• [EXERCISE REQUIREMENTS] Among the lines below, copy exactly those from the one with "exact ModeForm.M14.modeForm_nonneg hA₁" through the one with "have hle' : m", counting both ends.

• [RECORDS SHOWN]
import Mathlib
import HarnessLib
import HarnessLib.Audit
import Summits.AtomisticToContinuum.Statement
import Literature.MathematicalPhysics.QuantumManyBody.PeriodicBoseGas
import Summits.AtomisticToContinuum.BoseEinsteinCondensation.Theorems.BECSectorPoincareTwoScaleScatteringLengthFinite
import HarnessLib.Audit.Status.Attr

...

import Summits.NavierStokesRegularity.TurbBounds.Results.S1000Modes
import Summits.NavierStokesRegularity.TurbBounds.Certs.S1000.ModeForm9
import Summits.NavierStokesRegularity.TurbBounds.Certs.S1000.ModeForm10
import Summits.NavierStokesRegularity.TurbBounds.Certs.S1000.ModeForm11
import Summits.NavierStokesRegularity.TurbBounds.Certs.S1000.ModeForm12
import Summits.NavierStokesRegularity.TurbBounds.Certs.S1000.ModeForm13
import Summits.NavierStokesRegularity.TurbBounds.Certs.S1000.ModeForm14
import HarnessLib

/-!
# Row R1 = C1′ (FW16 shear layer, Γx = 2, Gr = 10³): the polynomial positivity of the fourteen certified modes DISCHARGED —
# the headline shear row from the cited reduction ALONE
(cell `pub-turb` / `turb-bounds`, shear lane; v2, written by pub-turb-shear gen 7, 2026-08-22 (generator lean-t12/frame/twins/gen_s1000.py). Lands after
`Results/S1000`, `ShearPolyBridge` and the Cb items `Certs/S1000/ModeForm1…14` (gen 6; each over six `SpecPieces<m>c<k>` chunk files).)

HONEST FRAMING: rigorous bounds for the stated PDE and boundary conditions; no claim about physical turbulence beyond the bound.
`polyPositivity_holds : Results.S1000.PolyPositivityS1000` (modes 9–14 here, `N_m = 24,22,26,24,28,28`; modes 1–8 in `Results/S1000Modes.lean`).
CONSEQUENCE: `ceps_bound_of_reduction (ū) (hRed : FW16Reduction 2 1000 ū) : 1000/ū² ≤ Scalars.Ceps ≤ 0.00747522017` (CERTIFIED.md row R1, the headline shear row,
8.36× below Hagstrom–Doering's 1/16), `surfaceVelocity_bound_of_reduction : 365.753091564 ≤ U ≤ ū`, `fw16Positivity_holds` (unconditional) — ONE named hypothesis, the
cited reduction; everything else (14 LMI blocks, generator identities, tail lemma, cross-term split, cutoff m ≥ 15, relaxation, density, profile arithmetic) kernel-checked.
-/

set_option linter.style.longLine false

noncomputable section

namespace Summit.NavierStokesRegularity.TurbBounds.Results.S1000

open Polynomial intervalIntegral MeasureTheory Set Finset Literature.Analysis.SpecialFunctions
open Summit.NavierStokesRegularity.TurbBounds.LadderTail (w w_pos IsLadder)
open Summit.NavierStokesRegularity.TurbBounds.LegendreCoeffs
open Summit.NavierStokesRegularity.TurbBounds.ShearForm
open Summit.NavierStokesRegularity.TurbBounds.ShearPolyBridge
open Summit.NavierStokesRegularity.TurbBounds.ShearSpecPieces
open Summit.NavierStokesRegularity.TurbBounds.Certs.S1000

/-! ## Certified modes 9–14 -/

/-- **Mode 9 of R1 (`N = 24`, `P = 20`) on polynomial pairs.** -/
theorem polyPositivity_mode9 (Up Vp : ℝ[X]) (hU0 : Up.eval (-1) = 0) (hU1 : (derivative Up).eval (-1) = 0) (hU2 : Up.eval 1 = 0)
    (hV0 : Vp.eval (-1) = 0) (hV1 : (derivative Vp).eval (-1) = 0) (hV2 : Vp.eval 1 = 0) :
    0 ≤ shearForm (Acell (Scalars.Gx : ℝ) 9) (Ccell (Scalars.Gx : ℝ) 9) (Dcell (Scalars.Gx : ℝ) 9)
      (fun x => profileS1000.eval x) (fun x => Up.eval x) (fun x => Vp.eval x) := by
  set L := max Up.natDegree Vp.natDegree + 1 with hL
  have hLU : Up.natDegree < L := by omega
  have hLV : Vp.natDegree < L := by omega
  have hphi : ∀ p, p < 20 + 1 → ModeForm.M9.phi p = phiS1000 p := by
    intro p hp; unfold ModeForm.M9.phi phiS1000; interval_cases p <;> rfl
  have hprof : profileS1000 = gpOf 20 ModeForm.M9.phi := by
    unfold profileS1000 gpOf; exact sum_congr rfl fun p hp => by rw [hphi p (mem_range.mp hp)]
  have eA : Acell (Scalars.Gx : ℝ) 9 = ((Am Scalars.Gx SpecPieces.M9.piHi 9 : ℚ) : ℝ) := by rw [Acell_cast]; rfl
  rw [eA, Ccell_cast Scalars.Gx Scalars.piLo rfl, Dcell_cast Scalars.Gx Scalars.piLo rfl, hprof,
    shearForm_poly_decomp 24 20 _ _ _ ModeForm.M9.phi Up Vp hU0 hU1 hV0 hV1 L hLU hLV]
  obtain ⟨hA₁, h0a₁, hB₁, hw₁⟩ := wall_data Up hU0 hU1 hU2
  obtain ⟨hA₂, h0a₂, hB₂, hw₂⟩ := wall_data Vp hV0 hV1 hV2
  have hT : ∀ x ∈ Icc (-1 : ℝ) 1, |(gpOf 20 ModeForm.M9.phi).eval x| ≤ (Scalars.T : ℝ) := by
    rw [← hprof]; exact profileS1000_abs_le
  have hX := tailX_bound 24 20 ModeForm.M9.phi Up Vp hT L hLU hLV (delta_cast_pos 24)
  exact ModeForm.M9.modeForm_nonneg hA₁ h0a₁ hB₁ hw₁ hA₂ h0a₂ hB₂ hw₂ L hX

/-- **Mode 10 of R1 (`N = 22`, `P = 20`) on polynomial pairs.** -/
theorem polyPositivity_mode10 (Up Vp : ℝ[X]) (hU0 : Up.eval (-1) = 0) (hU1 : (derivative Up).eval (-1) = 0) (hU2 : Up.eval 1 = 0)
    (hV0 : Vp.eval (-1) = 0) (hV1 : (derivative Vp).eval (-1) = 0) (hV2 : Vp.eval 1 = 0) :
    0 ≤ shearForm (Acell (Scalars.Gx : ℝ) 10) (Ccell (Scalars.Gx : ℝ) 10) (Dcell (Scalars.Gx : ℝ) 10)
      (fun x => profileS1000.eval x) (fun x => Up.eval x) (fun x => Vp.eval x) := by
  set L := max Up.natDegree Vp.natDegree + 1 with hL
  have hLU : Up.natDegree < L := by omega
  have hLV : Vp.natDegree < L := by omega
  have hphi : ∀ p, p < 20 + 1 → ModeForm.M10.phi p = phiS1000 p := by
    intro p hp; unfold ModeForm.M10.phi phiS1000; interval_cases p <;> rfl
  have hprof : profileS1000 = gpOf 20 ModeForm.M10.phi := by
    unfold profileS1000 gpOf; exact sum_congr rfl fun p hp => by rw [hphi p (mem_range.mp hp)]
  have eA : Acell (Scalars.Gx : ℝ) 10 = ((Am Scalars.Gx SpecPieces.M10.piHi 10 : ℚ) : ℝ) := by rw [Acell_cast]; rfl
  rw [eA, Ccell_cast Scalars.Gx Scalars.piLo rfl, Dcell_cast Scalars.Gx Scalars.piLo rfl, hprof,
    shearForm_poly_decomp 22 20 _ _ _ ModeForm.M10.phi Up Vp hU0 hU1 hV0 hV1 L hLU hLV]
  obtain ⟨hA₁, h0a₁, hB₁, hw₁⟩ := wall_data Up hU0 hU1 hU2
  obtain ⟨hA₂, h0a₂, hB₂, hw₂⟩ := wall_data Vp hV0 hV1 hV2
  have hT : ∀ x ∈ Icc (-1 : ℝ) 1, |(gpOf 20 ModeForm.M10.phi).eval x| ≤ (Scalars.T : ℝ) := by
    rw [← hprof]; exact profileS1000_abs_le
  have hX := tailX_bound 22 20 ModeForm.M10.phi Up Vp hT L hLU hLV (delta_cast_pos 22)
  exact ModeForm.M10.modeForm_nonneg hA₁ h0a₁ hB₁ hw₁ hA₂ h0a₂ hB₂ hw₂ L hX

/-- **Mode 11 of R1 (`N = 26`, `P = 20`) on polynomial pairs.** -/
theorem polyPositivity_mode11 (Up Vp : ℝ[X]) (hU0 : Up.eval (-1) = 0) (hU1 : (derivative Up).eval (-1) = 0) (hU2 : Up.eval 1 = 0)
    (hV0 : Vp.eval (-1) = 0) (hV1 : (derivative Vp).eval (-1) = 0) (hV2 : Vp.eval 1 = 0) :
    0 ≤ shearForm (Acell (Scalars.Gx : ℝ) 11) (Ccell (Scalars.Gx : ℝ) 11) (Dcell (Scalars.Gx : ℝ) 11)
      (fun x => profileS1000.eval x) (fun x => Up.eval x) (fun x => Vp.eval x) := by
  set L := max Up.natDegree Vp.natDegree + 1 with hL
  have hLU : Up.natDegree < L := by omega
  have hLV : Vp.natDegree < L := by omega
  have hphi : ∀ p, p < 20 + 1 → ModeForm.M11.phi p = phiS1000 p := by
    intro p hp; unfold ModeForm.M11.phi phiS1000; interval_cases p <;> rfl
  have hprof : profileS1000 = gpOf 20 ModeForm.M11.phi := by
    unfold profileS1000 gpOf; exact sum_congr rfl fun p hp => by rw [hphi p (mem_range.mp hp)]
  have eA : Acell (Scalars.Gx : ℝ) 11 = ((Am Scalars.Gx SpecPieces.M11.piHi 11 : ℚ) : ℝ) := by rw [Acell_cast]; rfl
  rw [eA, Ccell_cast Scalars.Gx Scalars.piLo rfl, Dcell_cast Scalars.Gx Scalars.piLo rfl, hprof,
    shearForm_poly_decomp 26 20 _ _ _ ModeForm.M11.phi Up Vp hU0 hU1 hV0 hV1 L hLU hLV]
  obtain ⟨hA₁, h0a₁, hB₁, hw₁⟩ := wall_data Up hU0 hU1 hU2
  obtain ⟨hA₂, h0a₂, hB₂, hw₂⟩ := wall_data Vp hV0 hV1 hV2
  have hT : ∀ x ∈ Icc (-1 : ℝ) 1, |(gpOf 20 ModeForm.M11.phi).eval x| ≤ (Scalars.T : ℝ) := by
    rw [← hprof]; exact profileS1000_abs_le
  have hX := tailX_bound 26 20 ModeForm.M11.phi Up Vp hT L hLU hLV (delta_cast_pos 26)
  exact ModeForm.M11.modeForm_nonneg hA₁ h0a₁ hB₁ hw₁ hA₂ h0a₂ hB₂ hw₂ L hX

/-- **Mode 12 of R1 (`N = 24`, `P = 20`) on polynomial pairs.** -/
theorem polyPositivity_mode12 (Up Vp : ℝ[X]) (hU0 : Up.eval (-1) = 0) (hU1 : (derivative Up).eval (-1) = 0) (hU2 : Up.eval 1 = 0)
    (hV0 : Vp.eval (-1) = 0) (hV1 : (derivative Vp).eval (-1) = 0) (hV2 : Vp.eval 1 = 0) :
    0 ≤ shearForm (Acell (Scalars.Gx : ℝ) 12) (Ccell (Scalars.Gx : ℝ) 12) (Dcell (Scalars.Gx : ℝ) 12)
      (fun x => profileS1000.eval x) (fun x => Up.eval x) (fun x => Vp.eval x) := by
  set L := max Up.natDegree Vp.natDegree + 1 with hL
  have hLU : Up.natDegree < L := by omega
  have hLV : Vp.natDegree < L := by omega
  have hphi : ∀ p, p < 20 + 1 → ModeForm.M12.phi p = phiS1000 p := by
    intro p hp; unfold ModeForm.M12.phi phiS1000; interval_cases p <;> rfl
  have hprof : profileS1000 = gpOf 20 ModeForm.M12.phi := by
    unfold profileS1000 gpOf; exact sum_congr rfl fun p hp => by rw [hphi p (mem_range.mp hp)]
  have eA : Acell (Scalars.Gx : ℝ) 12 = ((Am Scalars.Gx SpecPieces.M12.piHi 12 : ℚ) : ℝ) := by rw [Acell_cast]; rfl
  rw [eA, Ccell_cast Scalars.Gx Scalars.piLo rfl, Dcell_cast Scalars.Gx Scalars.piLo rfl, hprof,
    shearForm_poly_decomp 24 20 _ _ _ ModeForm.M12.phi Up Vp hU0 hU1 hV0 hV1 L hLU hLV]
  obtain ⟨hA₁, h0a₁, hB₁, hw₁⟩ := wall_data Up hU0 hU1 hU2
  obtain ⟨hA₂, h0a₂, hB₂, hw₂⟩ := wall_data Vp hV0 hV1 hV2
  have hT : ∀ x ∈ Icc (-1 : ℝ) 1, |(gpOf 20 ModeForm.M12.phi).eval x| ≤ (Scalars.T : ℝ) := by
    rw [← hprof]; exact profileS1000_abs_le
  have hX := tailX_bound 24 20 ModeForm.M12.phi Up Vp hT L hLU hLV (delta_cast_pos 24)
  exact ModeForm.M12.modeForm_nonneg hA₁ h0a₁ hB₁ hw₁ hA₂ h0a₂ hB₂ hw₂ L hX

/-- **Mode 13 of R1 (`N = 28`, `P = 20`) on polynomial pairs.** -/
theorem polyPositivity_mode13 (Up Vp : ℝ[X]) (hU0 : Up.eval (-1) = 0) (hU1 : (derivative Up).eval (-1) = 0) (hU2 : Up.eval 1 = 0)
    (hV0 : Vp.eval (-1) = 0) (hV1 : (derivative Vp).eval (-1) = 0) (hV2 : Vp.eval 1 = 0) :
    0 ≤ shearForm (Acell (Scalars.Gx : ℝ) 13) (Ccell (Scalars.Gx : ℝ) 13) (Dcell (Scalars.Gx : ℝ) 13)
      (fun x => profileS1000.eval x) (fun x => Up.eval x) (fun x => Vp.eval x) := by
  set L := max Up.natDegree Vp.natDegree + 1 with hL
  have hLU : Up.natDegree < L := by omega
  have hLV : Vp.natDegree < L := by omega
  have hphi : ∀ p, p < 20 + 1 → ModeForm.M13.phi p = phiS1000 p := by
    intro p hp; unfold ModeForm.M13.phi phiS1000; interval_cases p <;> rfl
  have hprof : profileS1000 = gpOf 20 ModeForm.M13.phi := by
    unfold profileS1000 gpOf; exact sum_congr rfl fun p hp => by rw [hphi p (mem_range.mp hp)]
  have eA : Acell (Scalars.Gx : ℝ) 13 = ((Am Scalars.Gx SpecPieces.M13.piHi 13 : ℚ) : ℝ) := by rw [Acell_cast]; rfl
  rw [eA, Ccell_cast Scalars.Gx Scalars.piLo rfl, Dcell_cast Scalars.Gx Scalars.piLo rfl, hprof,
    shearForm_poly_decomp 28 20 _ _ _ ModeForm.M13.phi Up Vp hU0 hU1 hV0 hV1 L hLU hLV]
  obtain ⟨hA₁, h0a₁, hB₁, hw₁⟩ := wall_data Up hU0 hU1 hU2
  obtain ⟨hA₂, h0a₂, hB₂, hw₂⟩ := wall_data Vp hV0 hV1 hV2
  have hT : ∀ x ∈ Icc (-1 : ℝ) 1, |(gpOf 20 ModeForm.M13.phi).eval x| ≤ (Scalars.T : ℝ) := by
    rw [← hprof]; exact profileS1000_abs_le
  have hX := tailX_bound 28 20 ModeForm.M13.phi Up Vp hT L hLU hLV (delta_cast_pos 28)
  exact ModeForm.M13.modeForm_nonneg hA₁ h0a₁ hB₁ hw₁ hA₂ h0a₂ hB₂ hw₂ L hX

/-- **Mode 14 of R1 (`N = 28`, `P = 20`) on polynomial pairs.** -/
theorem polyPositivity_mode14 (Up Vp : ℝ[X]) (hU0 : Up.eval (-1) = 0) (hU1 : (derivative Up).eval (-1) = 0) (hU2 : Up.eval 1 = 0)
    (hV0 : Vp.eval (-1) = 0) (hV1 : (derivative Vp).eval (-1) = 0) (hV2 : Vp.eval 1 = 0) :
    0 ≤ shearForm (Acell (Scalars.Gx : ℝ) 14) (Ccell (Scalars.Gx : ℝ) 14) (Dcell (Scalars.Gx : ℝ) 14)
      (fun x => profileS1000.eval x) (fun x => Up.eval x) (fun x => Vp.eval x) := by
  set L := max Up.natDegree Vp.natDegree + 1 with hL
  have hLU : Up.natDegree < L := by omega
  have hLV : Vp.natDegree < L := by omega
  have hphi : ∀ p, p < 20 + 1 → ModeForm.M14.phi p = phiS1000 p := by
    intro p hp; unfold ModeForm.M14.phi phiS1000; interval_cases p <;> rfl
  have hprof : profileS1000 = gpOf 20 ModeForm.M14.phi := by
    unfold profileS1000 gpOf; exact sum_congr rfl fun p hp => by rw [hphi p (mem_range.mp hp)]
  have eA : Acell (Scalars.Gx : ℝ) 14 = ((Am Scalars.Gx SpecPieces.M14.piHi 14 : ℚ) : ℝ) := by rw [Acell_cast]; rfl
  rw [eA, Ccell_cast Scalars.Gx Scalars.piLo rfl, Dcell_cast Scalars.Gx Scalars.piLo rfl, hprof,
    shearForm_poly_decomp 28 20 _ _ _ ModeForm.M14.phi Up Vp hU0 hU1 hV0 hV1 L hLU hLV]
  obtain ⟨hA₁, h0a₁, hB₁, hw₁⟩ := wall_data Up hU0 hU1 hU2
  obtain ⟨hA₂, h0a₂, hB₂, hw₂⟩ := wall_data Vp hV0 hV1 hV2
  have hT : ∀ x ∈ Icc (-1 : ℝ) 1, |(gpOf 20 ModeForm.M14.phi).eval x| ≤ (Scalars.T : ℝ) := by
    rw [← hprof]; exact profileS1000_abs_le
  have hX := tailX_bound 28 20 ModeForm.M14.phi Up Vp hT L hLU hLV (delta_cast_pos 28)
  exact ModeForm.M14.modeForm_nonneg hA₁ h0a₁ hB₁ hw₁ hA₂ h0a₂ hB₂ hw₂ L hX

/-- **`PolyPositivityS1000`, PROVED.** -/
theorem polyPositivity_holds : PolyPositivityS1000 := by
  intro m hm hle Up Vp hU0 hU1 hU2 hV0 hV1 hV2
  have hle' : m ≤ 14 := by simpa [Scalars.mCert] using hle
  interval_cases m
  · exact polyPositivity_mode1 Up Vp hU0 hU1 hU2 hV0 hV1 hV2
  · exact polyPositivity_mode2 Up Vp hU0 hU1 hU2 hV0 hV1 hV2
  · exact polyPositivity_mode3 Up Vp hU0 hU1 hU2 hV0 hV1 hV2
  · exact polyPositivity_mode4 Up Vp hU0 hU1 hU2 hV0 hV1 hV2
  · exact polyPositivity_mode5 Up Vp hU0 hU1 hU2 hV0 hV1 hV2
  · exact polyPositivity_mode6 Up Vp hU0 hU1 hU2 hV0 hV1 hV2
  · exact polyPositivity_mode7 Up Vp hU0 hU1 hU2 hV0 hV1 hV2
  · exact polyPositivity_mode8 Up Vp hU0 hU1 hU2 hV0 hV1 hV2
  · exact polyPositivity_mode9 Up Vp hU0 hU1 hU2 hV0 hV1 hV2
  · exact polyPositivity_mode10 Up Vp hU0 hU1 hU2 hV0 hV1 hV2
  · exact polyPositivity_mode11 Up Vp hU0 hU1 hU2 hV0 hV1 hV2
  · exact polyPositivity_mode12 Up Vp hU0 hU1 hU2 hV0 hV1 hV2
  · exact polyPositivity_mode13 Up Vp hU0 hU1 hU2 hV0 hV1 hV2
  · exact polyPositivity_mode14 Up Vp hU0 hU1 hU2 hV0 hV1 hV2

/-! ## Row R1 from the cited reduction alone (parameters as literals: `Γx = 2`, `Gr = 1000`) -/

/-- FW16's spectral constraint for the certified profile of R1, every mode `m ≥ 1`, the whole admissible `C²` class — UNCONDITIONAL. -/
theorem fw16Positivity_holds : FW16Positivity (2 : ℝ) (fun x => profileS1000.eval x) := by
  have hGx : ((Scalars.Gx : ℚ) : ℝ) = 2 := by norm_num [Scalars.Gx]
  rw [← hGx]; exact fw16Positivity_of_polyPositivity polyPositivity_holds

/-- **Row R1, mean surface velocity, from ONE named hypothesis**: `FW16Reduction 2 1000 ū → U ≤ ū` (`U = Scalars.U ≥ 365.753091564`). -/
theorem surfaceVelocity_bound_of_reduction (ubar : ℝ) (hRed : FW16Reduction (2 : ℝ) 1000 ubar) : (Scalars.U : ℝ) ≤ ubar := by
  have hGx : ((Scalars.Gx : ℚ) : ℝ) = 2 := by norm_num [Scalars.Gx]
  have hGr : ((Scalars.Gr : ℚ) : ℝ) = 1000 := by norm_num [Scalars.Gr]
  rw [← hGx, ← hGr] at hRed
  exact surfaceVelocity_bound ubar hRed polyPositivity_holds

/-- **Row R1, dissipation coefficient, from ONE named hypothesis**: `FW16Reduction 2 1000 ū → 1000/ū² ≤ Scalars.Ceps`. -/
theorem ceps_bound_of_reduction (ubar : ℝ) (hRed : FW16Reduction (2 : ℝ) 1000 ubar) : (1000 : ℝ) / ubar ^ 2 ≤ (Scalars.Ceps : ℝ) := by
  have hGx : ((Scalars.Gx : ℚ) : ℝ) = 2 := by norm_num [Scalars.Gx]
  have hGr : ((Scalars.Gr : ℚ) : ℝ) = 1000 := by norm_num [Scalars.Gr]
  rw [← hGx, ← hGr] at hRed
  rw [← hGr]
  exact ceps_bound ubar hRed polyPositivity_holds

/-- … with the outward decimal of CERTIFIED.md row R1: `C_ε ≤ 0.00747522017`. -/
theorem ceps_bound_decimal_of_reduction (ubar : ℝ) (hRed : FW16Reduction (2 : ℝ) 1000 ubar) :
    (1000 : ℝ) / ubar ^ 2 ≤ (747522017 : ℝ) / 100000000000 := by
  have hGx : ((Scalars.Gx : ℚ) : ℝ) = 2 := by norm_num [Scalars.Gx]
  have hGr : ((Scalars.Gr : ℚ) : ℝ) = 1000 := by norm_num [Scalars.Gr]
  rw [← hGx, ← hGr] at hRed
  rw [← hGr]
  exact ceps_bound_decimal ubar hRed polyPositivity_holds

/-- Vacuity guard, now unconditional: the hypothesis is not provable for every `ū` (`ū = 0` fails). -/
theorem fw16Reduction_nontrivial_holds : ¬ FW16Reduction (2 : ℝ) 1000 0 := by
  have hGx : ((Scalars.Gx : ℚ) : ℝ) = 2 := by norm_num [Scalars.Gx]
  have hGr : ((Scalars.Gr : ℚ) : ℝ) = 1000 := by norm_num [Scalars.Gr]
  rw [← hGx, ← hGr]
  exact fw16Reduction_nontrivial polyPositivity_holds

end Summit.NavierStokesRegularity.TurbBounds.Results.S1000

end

• [ANSWER BELOW]
  exact ModeForm.M14.modeForm_nonneg hA₁ h0a₁ hB₁ hw₁ hA₂ h0a₂ hB₂ hw₂ L hX

/-- **`PolyPositivityS1000`, PROVED.** -/
theorem polyPositivity_holds : PolyPositivityS1000 := by
  intro m hm hle Up Vp hU0 hU1 hU2 hV0 hV1 hV2
  have hle' : m ≤ 14 := by simpa [Scalars.mCert] using hle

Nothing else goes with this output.